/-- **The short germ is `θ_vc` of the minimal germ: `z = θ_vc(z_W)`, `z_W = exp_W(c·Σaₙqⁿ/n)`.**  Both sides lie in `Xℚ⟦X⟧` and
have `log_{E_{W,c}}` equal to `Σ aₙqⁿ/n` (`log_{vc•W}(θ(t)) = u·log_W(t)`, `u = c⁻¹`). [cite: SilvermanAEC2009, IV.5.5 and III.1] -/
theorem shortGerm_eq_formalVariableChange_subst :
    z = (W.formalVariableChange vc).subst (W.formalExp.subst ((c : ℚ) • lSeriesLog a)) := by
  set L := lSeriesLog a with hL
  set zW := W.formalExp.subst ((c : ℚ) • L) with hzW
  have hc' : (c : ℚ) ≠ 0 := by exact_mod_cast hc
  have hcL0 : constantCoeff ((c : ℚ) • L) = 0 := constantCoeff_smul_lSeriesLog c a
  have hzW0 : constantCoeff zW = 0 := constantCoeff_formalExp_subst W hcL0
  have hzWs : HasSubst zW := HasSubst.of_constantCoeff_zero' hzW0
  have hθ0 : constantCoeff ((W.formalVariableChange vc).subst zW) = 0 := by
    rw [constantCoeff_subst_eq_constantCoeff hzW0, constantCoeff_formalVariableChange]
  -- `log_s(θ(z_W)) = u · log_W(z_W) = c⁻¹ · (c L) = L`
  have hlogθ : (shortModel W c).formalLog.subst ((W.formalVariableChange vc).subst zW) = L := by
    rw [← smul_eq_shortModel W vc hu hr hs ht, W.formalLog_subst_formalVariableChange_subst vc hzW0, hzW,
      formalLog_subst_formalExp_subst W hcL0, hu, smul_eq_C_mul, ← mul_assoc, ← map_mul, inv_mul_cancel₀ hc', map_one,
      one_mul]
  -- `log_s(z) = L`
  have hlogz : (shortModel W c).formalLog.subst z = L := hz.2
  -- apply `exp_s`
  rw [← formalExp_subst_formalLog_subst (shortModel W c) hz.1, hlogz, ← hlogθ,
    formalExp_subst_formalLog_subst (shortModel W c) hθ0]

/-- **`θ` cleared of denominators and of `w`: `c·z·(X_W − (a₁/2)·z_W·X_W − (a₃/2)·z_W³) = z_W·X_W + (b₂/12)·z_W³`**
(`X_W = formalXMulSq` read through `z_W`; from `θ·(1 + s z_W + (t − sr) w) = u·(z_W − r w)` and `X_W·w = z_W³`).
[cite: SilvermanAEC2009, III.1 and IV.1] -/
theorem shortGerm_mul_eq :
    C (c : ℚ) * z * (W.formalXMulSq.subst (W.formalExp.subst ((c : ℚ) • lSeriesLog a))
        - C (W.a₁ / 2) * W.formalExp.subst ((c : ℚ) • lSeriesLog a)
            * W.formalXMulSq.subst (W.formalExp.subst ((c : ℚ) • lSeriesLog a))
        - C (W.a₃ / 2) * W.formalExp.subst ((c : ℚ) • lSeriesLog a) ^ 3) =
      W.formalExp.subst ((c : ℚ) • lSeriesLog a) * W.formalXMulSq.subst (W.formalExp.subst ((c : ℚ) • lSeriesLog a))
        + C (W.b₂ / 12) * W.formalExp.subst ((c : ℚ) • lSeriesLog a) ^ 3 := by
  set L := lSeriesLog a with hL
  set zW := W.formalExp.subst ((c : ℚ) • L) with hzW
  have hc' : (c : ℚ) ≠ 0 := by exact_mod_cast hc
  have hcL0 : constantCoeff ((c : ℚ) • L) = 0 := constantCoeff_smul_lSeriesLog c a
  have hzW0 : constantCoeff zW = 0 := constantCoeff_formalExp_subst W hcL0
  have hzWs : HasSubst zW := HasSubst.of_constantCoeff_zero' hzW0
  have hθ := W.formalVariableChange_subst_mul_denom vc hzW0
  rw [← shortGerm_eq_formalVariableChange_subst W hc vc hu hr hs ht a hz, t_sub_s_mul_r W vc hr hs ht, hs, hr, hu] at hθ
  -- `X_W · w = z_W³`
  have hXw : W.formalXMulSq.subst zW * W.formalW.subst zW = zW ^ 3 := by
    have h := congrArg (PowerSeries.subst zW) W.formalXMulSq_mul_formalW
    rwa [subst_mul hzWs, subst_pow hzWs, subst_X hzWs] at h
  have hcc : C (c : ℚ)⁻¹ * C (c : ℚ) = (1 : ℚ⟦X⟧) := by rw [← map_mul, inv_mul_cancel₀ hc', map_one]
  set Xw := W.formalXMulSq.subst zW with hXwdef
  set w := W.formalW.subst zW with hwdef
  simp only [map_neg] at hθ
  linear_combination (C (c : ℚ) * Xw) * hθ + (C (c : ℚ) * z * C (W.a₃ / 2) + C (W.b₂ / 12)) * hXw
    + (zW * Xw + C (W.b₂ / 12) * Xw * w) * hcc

_Problem statement_:
Repeat all of the material above exactly, with no line dropped.

_Answer to this problem_:
/-- **The short germ is `θ_vc` of the minimal germ: `z = θ_vc(z_W)`, `z_W = exp_W(c·Σaₙqⁿ/n)`.**  Both sides lie in `Xℚ⟦X⟧` and
have `log_{E_{W,c}}` equal to `Σ aₙqⁿ/n` (`log_{vc•W}(θ(t)) = u·log_W(t)`, `u = c⁻¹`). [cite: SilvermanAEC2009, IV.5.5 and III.1] -/
theorem shortGerm_eq_formalVariableChange_subst :
    z = (W.formalVariableChange vc).subst (W.formalExp.subst ((c : ℚ) • lSeriesLog a)) := by
  set L := lSeriesLog a with hL
  set zW := W.formalExp.subst ((c : ℚ) • L) with hzW
  have hc' : (c : ℚ) ≠ 0 := by exact_mod_cast hc
  have hcL0 : constantCoeff ((c : ℚ) • L) = 0 := constantCoeff_smul_lSeriesLog c a
  have hzW0 : constantCoeff zW = 0 := constantCoeff_formalExp_subst W hcL0
  have hzWs : HasSubst zW := HasSubst.of_constantCoeff_zero' hzW0
  have hθ0 : constantCoeff ((W.formalVariableChange vc).subst zW) = 0 := by
    rw [constantCoeff_subst_eq_constantCoeff hzW0, constantCoeff_formalVariableChange]
  -- `log_s(θ(z_W)) = u · log_W(z_W) = c⁻¹ · (c L) = L`
  have hlogθ : (shortModel W c).formalLog.subst ((W.formalVariableChange vc).subst zW) = L := by
    rw [← smul_eq_shortModel W vc hu hr hs ht, W.formalLog_subst_formalVariableChange_subst vc hzW0, hzW,
      formalLog_subst_formalExp_subst W hcL0, hu, smul_eq_C_mul, ← mul_assoc, ← map_mul, inv_mul_cancel₀ hc', map_one,
      one_mul]
  -- `log_s(z) = L`
  have hlogz : (shortModel W c).formalLog.subst z = L := hz.2
  -- apply `exp_s`
  rw [← formalExp_subst_formalLog_subst (shortModel W c) hz.1, hlogz, ← hlogθ,
    formalExp_subst_formalLog_subst (shortModel W c) hθ0]

/-- **`θ` cleared of denominators and of `w`: `c·z·(X_W − (a₁/2)·z_W·X_W − (a₃/2)·z_W³) = z_W·X_W + (b₂/12)·z_W³`**
(`X_W = formalXMulSq` read through `z_W`; from `θ·(1 + s z_W + (t − sr) w) = u·(z_W − r w)` and `X_W·w = z_W³`).
[cite: SilvermanAEC2009, III.1 and IV.1] -/
theorem shortGerm_mul_eq :
    C (c : ℚ) * z * (W.formalXMulSq.subst (W.formalExp.subst ((c : ℚ) • lSeriesLog a))
        - C (W.a₁ / 2) * W.formalExp.subst ((c : ℚ) • lSeriesLog a)
            * W.formalXMulSq.subst (W.formalExp.subst ((c : ℚ) • lSeriesLog a))
        - C (W.a₃ / 2) * W.formalExp.subst ((c : ℚ) • lSeriesLog a) ^ 3) =
      W.formalExp.subst ((c : ℚ) • lSeriesLog a) * W.formalXMulSq.subst (W.formalExp.subst ((c : ℚ) • lSeriesLog a))
        + C (W.b₂ / 12) * W.formalExp.subst ((c : ℚ) • lSeriesLog a) ^ 3 := by
  set L := lSeriesLog a with hL
  set zW := W.formalExp.subst ((c : ℚ) • L) with hzW
  have hc' : (c : ℚ) ≠ 0 := by exact_mod_cast hc
  have hcL0 : constantCoeff ((c : ℚ) • L) = 0 := constantCoeff_smul_lSeriesLog c a
  have hzW0 : constantCoeff zW = 0 := constantCoeff_formalExp_subst W hcL0
  have hzWs : HasSubst zW := HasSubst.of_constantCoeff_zero' hzW0
  have hθ := W.formalVariableChange_subst_mul_denom vc hzW0
  rw [← shortGerm_eq_formalVariableChange_subst W hc vc hu hr hs ht a hz, t_sub_s_mul_r W vc hr hs ht, hs, hr, hu] at hθ
  -- `X_W · w = z_W³`
  have hXw : W.formalXMulSq.subst zW * W.formalW.subst zW = zW ^ 3 := by
    have h := congrArg (PowerSeries.subst zW) W.formalXMulSq_mul_formalW
    rwa [subst_mul hzWs, subst_pow hzWs, subst_X hzWs] at h
  have hcc : C (c : ℚ)⁻¹ * C (c : ℚ) = (1 : ℚ⟦X⟧) := by rw [← map_mul, inv_mul_cancel₀ hc', map_one]
  set Xw := W.formalXMulSq.subst zW with hXwdef
  set w := W.formalW.subst zW with hwdef
  simp only [map_neg] at hθ
  linear_combination (C (c : ℚ) * Xw) * hθ + (C (c : ℚ) * z * C (W.a₃ / 2) + C (W.b₂ / 12)) * hXw
    + (zW * Xw + C (W.b₂ / 12) * Xw * w) * hcc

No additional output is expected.